6 Responses to "“You’re Doing Really Well”"

Pam, I had a funny experience yesterday. I was giving a speech in my Toastmasters club about the NSA conference and I several times repeated “National Stuttering conference”. But I was fluent during this speech. My evaluator was a guest to the club. He stood up evaluating my spech and started talking about what a great speech I did about….a storytelling conference. After the meeting I approached him and clarified what kind of conference it was and asked was it my accent that made him think it was all about storytelling. I even started stuttering a bit, because I really wasn’t sure how to handle this conversation. He said that the word stuttering was just well out of his mind. He didn’t detect any stuttering, he didn’t expect any and when he heard the word stuttering, his mind translated it into something more familiar – storytelling. Then we talked some more and his wife said with surprise – oh, but you didn’t stuter when you spoke and now you also doing really well. She sounded genuinly surprised and I think it is because of that image of a stutterer that some movies (Like fish called wanda) created.

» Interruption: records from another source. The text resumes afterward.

import Summits.Ventures.Crystal3D.Theorems.StickyWulffConstantTextureBuildCoverPieces
import Summits.Ventures.Crystal3D.Theorems.StickyWulffConstantTextureBuildAtomic
import Summits.Ventures.Crystal3D.Theorems.StickyWulffConstantTextureLiminfTexShadowAdhesionDefs
import Summits.Ventures.Crystal3D.Theorems.StickyWulffConstantTextureLiminfTexShadowResolutionDefs
import HarnessLib

/-!
# TB-1: the CERTIFIED CELL COVER interface (freeze, part 1 — tents and wall cells) and THE TILING IDENTITY as a theorem
# (lane T, crux `TextureLiminfV5`, stmt-Ventures-23912; `stub_textureBuild` → TB-0.md §2.5 / §2 TB-C; cf-p1 DECISION (cxiii) «CellCover → TB-C», 2026-08-29T05:13:29Z)

HONEST FRAMING. Venture `Summits/Ventures/Crystal3D` (cell `crystal3d-full`), route `route-Ventures-StickyWulffConstant`, helper `--supports` the
law-v5 crux `TextureLiminfV5` (stmt-Ventures-23912).  One DEFINITION (the cover structure) + pure finite combinatorics (census-free, standard axioms).  No
cover is constructed, no texture is built, no cell inequality is proved; rung F-C1 not moved.

* `CellCover C R₀ N x` — the filled configuration `x' ⊇ x` (`Def' ≤ Def`, TB-0.md (H3)), finitely many tent pieces (`TentPiece`, …TextureBuildCoverPieces) and
  placed wall cells (`PlacedCell C R₀ X'`) whose OWNED ball sets (real tent balls within `√2` of the free zone; the cell's balls) are pairwise disjoint subsets
  of `X' = range x'`; `tilingLoss := Σ tent rims + Σ cell tiling rims`, `rimSum := Σ C(1+h_k)ρ_k`.
* **`CellCover.tiling`** (TB-C, `R₀ ≥ 1`): `Σ_f (tent f).budget + Σ_k (cell k).budget ≤ (6N' − C(x')) + tilingLoss` — the per-piece lines summed over the
  disjoint owned sets (`sum_halfDefect_le_contactDeficiency`) and `contactDeficiency (range x') = 6N' − C(x')`.
* `CellCover.chargeSum_le` — the wall law at `(C, R₀)` prices every cell: `chargeSum ≤ cellBudget + rimSum`.
* `CellCover.tentBudget_add_chargeSum_le` — the DISCRETE HALF of TB-0's level-2 composition:
  `tentBudget + chargeSum ≤ (6N − C(x)) + tilingLoss + rimSum`.
* **`shadowTheoremSatAtomicV5_of_cover`** — THE LEVEL-2 COMPOSITION, parametric in the part-2 predicate `Good δ cv` (the region-partition clauses TB-D
  consumes, TB-0.md §7) and the gap cost `gap cv`: «TB-cover» (`BarlowResolution → BarlowAdhesionR →` for the wall law's `(C, R₀)`: every saturated
  near-optimal cluster has a `Good` cover with `tilingLoss + rimSum + gap ≤ θ·N^{2/3}`) + «TB-energy» (`PolytopeCalculus → BarlowFreeCertificate →` a `Good`
  cover yields a law-v5 texture with mass `≥ (1−δ)N` and `energy ≤ tentBudget + chargeSum + gap`) + the wall law `BilayerWallV5` ⇒ `ShadowTheoremSatAtomicV5`
  (hence `stub_textureBuild` by `textureBuild_of_atomic`).  REAL proof; the two inputs become registrable stubs once part 2 defines `Good`.
WHAT THIS IS NOT: crust cells (`BarlowAdhesionR` budgets feeding `Q*` phantoms), the gap set `Γ` and the texture-side clauses of TB-D are NOT yet fields
(part 2); no cover is exhibited; F-C1 not moved.
-/

noncomputable section

open scoped BigOperators InnerProductSpace ENNReal
open MeasureTheory

namespace Summit.Ventures.Crystal3D.Cruxes.TextureLiminf.TexShadow

open Summit.Ventures.Crystal3D Summit.Ventures.Crystal3D.Theorems Finset
open Literature.MathematicalPhysics.StatisticalMechanics (IsHaggSeq fccStacking barlowStacking contactDeficiency orderedContacts)

/-! ## The certified cell cover (part 1) and the tiling identity -/

/-- **CERTIFIED CELL COVER, part 1** (tents + wall cells): the filled configuration `x' ⊇ x` with no larger deficiency, finitely many tent pieces and placed
wall cells whose OWNED ball sets are pairwise disjoint subsets of the configuration.  (Crust cells, the gap set and the texture-side clauses: part 2.) -/
structure CellCover (C R₀ : ℝ) (N : ℕ) (x : Fin N → E3) where
  /-- the FILLED configuration (TB-0.md (H3)) -/
  N' : ℕ
  x' : Fin N' → E3
  hx' : IsUnitPacking x'
  hsub : Set.range x ⊆ Set.range x'
  hDef : 6 * (N' : ℝ) - (numContacts x' : ℝ) ≤ 6 * (N : ℝ) - (numContacts x : ℝ)
  /-- tent pieces -/
  ng : ℕ
  tent : Fin ng → TentPiece
  /-- placed wall cells -/
  nk : ℕ
  cell : Fin nk → PlacedCell C R₀ (Finset.univ.image x')
  /-- ownership is exclusive -/
  hdisjTT : ∀ f g, f ≠ g → Disjoint ((tent f).owned (Finset.univ.image x')) ((tent g).owned (Finset.univ.image x'))
  hdisjTC : ∀ f k, Disjoint ((tent f).owned (Finset.univ.image x')) (cell k).act
  hdisjCC : ∀ k l, k ≠ l → Disjoint (cell k).act (cell l).act

namespace CellCover

variable {C R₀ : ℝ} {N : ℕ} {x : Fin N → E3}

/-- the filled configuration as a finite set -/
def X' (cv : CellCover C R₀ N x) : Finset E3 := Finset.univ.image cv.x'

/-- total tent budget -/
def tentBudget (cv : CellCover C R₀ N x) : ℝ := ∑ f, (cv.tent f).budget

/-- total cell budget -/
def cellBudget (cv : CellCover C R₀ N x) : ℝ := ∑ k, (cv.cell k).budget

/-- total certified charge -/
def chargeSum (cv : CellCover C R₀ N x) : ℝ := ∑ k, (cv.cell k).charge

/-- total wall-law rim `Σ C(1+h_k)ρ_k` -/
def rimSum (cv : CellCover C R₀ N x) : ℝ := ∑ k, (cv.cell k).rim

/-- the TILING LOSS: tent rims + cell tiling rims -/
def tilingLoss (cv : CellCover C R₀ N x) : ℝ :=
  ∑ f, (cv.tent f).rim cv.X' + ∑ k, (cv.cell k).tilingRim

/-- The filled configuration is a packing (Finset form). -/
theorem X'_sep (cv : CellCover C R₀ N x) : ∀ p ∈ cv.X', ∀ q ∈ cv.X', p ≠ q → 1 ≤ dist p q := by
  classical
  intro p hp q hq hpq
  unfold X' at hp hq
  obtain ⟨i, -, rfl⟩ := Finset.mem_image.1 hp
  obtain ⟨j, -, rfl⟩ := Finset.mem_image.1 hq
  exact cv.hx' (fun h => hpq (by rw [h]))

/-- `D(X') = 6N' − C(x')`. -/
theorem contactDeficiency_X' (cv : CellCover C R₀ N x) :
    contactDeficiency cv.X' = 6 * (cv.N' : ℝ) - (numContacts cv.x' : ℝ) :=
  contactDeficiency_image_eq cv.x' cv.hx'.injective

/-- **THE TILING IDENTITY (TB-C)** for `R₀ ≥ 1`: `Σ tent budgets + Σ cell budgets ≤ (6N' − C(x')) + tilingLoss`. -/
theorem tiling (cv : CellCover C R₀ N x) (hR₀ : 1 ≤ R₀) :
    cv.tentBudget + cv.cellBudget ≤ (6 * (cv.N' : ℝ) - (numContacts cv.x' : ℝ)) + cv.tilingLoss := by
  classical
  -- the owned sets: tents' owned balls and cells' actual balls, indexed by `Fin ng ⊕ Fin nk`
  set own : Fin cv.ng ⊕ Fin cv.nk → Finset E3 := fun i =>
    match i with
    | Sum.inl f => (cv.tent f).owned cv.X'
    | Sum.inr k => (cv.cell k).act with hown
  have hsub : ∀ i ∈ (Finset.univ : Finset (Fin cv.ng ⊕ Fin cv.nk)), own i ⊆ cv.X' := by
    rintro (f | k) -
    · exact (cv.tent f).owned_subset cv.X'
    · exact (cv.cell k).act_subset
  have hdisj : ∀ i ∈ (Finset.univ : Finset (Fin cv.ng ⊕ Fin cv.nk)), ∀ j ∈ (Finset.univ : Finset (Fin cv.ng ⊕ Fin cv.nk)),
      i ≠ j → Disjoint (own i) (own j) := by
    rintro (f | k) - (g | l) - hne
    · exact cv.hdisjTT f g (fun h => hne (by rw [h]))
    · exact cv.hdisjTC f l
    · exact (cv.hdisjTC g k).symm
    · exact cv.hdisjCC k l (fun h => hne (by rw [h]))
  -- sum of half-defects over all owned sets ≤ D(X')
  have hhd : ∑ i, ∑ a ∈ own i, halfDefect cv.X' a ≤ contactDeficiency cv.X' := by
    rw [← Finset.sum_biUnion hdisj]
    exact sum_halfDefect_le_contactDeficiency cv.X' cv.X'_sep (Finset.biUnion_subset.2 hsub)
  rw [Fintype.sum_sum_type] at hhd
  -- per-piece lines
  have htent : cv.tentBudget ≤ ∑ f, ∑ a ∈ (cv.tent f).owned cv.X', halfDefect cv.X' a + ∑ f, (cv.tent f).rim cv.X' := by
    unfold tentBudget
    rw [← Finset.sum_add_distrib]
    exact Finset.sum_le_sum fun f _ => (cv.tent f).budget_le cv.X'
  have hcell : cv.cellBudget ≤ ∑ k, ∑ a ∈ (cv.cell k).act, halfDefect cv.X' a + ∑ k, (cv.cell k).tilingRim := by
    unfold cellBudget
    rw [← Finset.sum_add_distrib]
    exact Finset.sum_le_sum fun k _ => (cv.cell k).budget_le hR₀
  rw [← cv.contactDeficiency_X']
  unfold tilingLoss
  have hown₁ : ∑ f, ∑ a ∈ own (Sum.inl f), halfDefect cv.X' a = ∑ f, ∑ a ∈ (cv.tent f).owned cv.X', halfDefect cv.X' a := rfl
  have hown₂ : ∑ k, ∑ a ∈ own (Sum.inr k), halfDefect cv.X' a = ∑ k, ∑ a ∈ (cv.cell k).act, halfDefect cv.X' a := rfl
  linarith

/-- **Cells are priced by the wall law**: `chargeSum ≤ cellBudget + rimSum` from the `∀`-body of `BilayerWallCharged (13/25)` at `(C, R₀)`. -/
theorem chargeSum_le (cv : CellCover C R₀ N x)
    (hW : ∀ (σ₁ σ₂ : ℤ → ℤ), IsHaggSeq σ₁ → IsHaggSeq σ₂ →
      ∀ (L₁ L₂ : E3 ≃ₗᵢ[ℝ] E3) (s₁ s₂ : E3) (A₁ A₂ : ℤ → (E3 ≃ₗᵢ[ℝ] E3)),
      (∀ i, ∃ u : E3, bilayer L₁ s₁ σ₁ i ⊆ (fun r => A₁ i r + u) '' fccRef) →
      (∀ j, ∃ u : E3, bilayer L₂ s₂ σ₂ j ⊆ (fun r => A₂ j r + u) '' fccRef) →
      ∀ (c : ℤ → ℤ → ℝ) (m : ℤ → ℤ → E3), (∀ i j, 0 ≤ c i j) → (∀ i j, c i j ≤ 13 / 25) →
      (∀ i j, CoAx (A₁ i) (A₂ j) → A₁ i '' fccRef ≠ A₂ j '' fccRef →
        SharedAxis (m i j) (A₁ i) (A₂ j) ∧ c i j ≤ 1 / 2 * Real.sqrt (1 - ⟪m i j, e₃⟫_ℝ ^ 2)) →
      (∀ i j, A₁ i '' fccRef = A₂ j '' fccRef → c i j = 0) →
      BilayerWallAt C R₀ σ₁ σ₂ L₁ L₂ s₁ s₂ c) :
    cv.chargeSum ≤ cv.cellBudget + cv.rimSum := by
  unfold chargeSum cellBudget rimSum
  rw [← Finset.sum_add_distrib]
  exact Finset.sum_le_sum fun k _ => WallCell.charge_le hW (cv.cell k).toWallCell

/-- **The discrete half of the level-2 composition**: `tentBudget + chargeSum ≤ (6N − C(x)) + tilingLoss + rimSum` (wall law at `(C, R₀)`, `R₀ ≥ 1`). -/
theorem tentBudget_add_chargeSum_le (cv : CellCover C R₀ N x) (hR₀ : 1 ≤ R₀)
    (hW : ∀ (σ₁ σ₂ : ℤ → ℤ), IsHaggSeq σ₁ → IsHaggSeq σ₂ →
      ∀ (L₁ L₂ : E3 ≃ₗᵢ[ℝ] E3) (s₁ s₂ : E3) (A₁ A₂ : ℤ → (E3 ≃ₗᵢ[ℝ] E3)),
      (∀ i, ∃ u : E3, bilayer L₁ s₁ σ₁ i ⊆ (fun r => A₁ i r + u) '' fccRef) →
      (∀ j, ∃ u : E3, bilayer L₂ s₂ σ₂ j ⊆ (fun r => A₂ j r + u) '' fccRef) →
      ∀ (c : ℤ → ℤ → ℝ) (m : ℤ → ℤ → E3), (∀ i j, 0 ≤ c i j) → (∀ i j, c i j ≤ 13 / 25) →
      (∀ i j, CoAx (A₁ i) (A₂ j) → A₁ i '' fccRef ≠ A₂ j '' fccRef →
        SharedAxis (m i j) (A₁ i) (A₂ j) ∧ c i j ≤ 1 / 2 * Real.sqrt (1 - ⟪m i j, e₃⟫_ℝ ^ 2)) →
      (∀ i j, A₁ i '' fccRef = A₂ j '' fccRef → c i j = 0) →
      BilayerWallAt C R₀ σ₁ σ₂ L₁ L₂ s₁ s₂ c) :
    cv.tentBudget + cv.chargeSum ≤ (6 * (N : ℝ) - (numContacts x : ℝ)) + cv.tilingLoss + cv.rimSum := by
  have h1 := cv.tiling hR₀
  have h2 := cv.chargeSum_le hW
  have h3 := cv.hDef
  linarith

/-- **THE LEVEL-2 COMPOSITION over the cover interface** (parametric in the part-2 predicate `Good` and the gap cost `gap`): «TB-cover» + «TB-energy» + the
wall law give the atomic-scale saturated shadow theorem.  `energy ≤ tent + charge + gap ≤ (6N − C(x)) + tilingLoss + rimSum + gap ≤ (6N − C(x)) + θN^{2/3}`. -/
theorem shadowTheoremSatAtomicV5_of_cover
    (Good : ∀ {C R₀ : ℝ} {N : ℕ} {x : Fin N → E3}, ℝ → CellCover C R₀ N x → Prop)
    (gap : ∀ {C R₀ : ℝ} {N : ℕ} {x : Fin N → E3}, CellCover C R₀ N x → ℝ)
    (hcover : BarlowResolution → BarlowAdhesionR →
      ∀ C R₀ : ℝ, 1 ≤ R₀ → ∀ K δ θ : ℝ, 0 < δ → 0 < θ → ∃ N₀ : ℕ, ∀ N : ℕ, N₀ ≤ N → ∀ x : Fin N → E3, IsUnitPacking x →
        IsSaturated x → 6 * (N : ℝ) - (numContacts x : ℝ) ≤ K * (N : ℝ) ^ ((2 : ℝ) / 3) →
        ∃ cv : CellCover C R₀ N x, Good δ cv ∧ cv.tilingLoss + cv.rimSum + gap cv ≤ θ * (N : ℝ) ^ ((2 : ℝ) / 3))
    (henergy : PolytopeCalculus → BarlowFreeCertificate →
      ∀ (C R₀ : ℝ) (N : ℕ) (x : Fin N → E3) (δ : ℝ) (cv : CellCover C R₀ N x), Good δ cv →
        ∃ (n : ℕ) (G : Fin n → Set E3) (A : Fin n → (E3 ≃ₗᵢ[ℝ] E3)) (c : Fin n → Fin n → ℝ) (m : Fin n → Fin n → E3),
          IsTexture (13 / 25) (1 / 2) n G A c m ∧ (1 - δ) * (N : ℝ) ≤ Real.sqrt 2 * vol n G ∧
          energy n G A c m ≤ cv.tentBudget + cv.chargeSum + gap cv) :
    BarlowResolution → BarlowAdhesionR → BilayerWallV5 → PolytopeCalculus → BarlowFreeCertificate →
      ShadowTheoremSatAtomicV5 := by
  intro hres hadh hBW hpoly hfree _hG _hC _hNRG _hSL K δ θ hδ hθ
  obtain ⟨C, R₀, hR₀, hW⟩ := hBW
  obtain ⟨N₀, hN₀⟩ := hcover hres hadh C R₀ hR₀ K δ θ hδ hθ
  refine ⟨N₀, fun N hN x hx hsat hK => ?_⟩
  obtain ⟨cv, hgood, hslack⟩ := hN₀ N hN x hx hsat hK
  obtain ⟨n, G, A, c, m, hT, hvol, hEn⟩ := henergy hpoly hfree C R₀ N x δ cv hgood
  refine ⟨n, G, A, c, m, hT, hvol, ?_⟩
  have hdisc := cv.tentBudget_add_chargeSum_le hR₀ hW
  linarith

end CellCover

end Summit.Ventures.Crystal3D.Cruxes.TextureLiminf.TexShadow

end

I simply didn’t fit into that stereotype. So, Pam, it is great that you and others go open about stuttering – we help to erase the stereotipic image and show them that you can be a person who stutter and a great communicator and speaker as well.
Anna


Yes, I get that every time I disclose/advertise. Ugh. I really think people just don’t know what to say. I know it’s not what we want to hear, but I really think they mean well. I think they just want to be supportive. They also probably only know stuttering as being severe (like stuttering characters in movies), and when someone more “mild” like you or I tell them we stutter, they are comparing it to what they know. And they’re right- it’s not comparatively as severe. I tell them, “well, it’s not about that..” and educate them- just quickly- that it’s more of not letting it hold me back and working through words with less tension, and then move on. I think we (PWS) look into it way more than a non-stutterer does. I treat it like when people laugh in my face.. they just don’t know what to do and are keeping it light I guess. And I just educate them quickly and move on. Most people change their attitude once they understand.

July 25, 2011 at 10:39 AM
I get that a lot too. I suspect it’s because most people don’t know what to say next after you disclose. Something like stuttering just isn’t in most people’s normal frame of reference so I’m not too surprised that they get awkward when they run into it. I started adding a sentance after “I stutter” to the effect of it’s not a big deal it just takes me a few extra seconds. If you give them a hint about how to react they’ll usually take it. It seems similar to how sometimes I have to show someone how to listen by being a good listener before they can do it back.
Great post Pam, keep up the good work!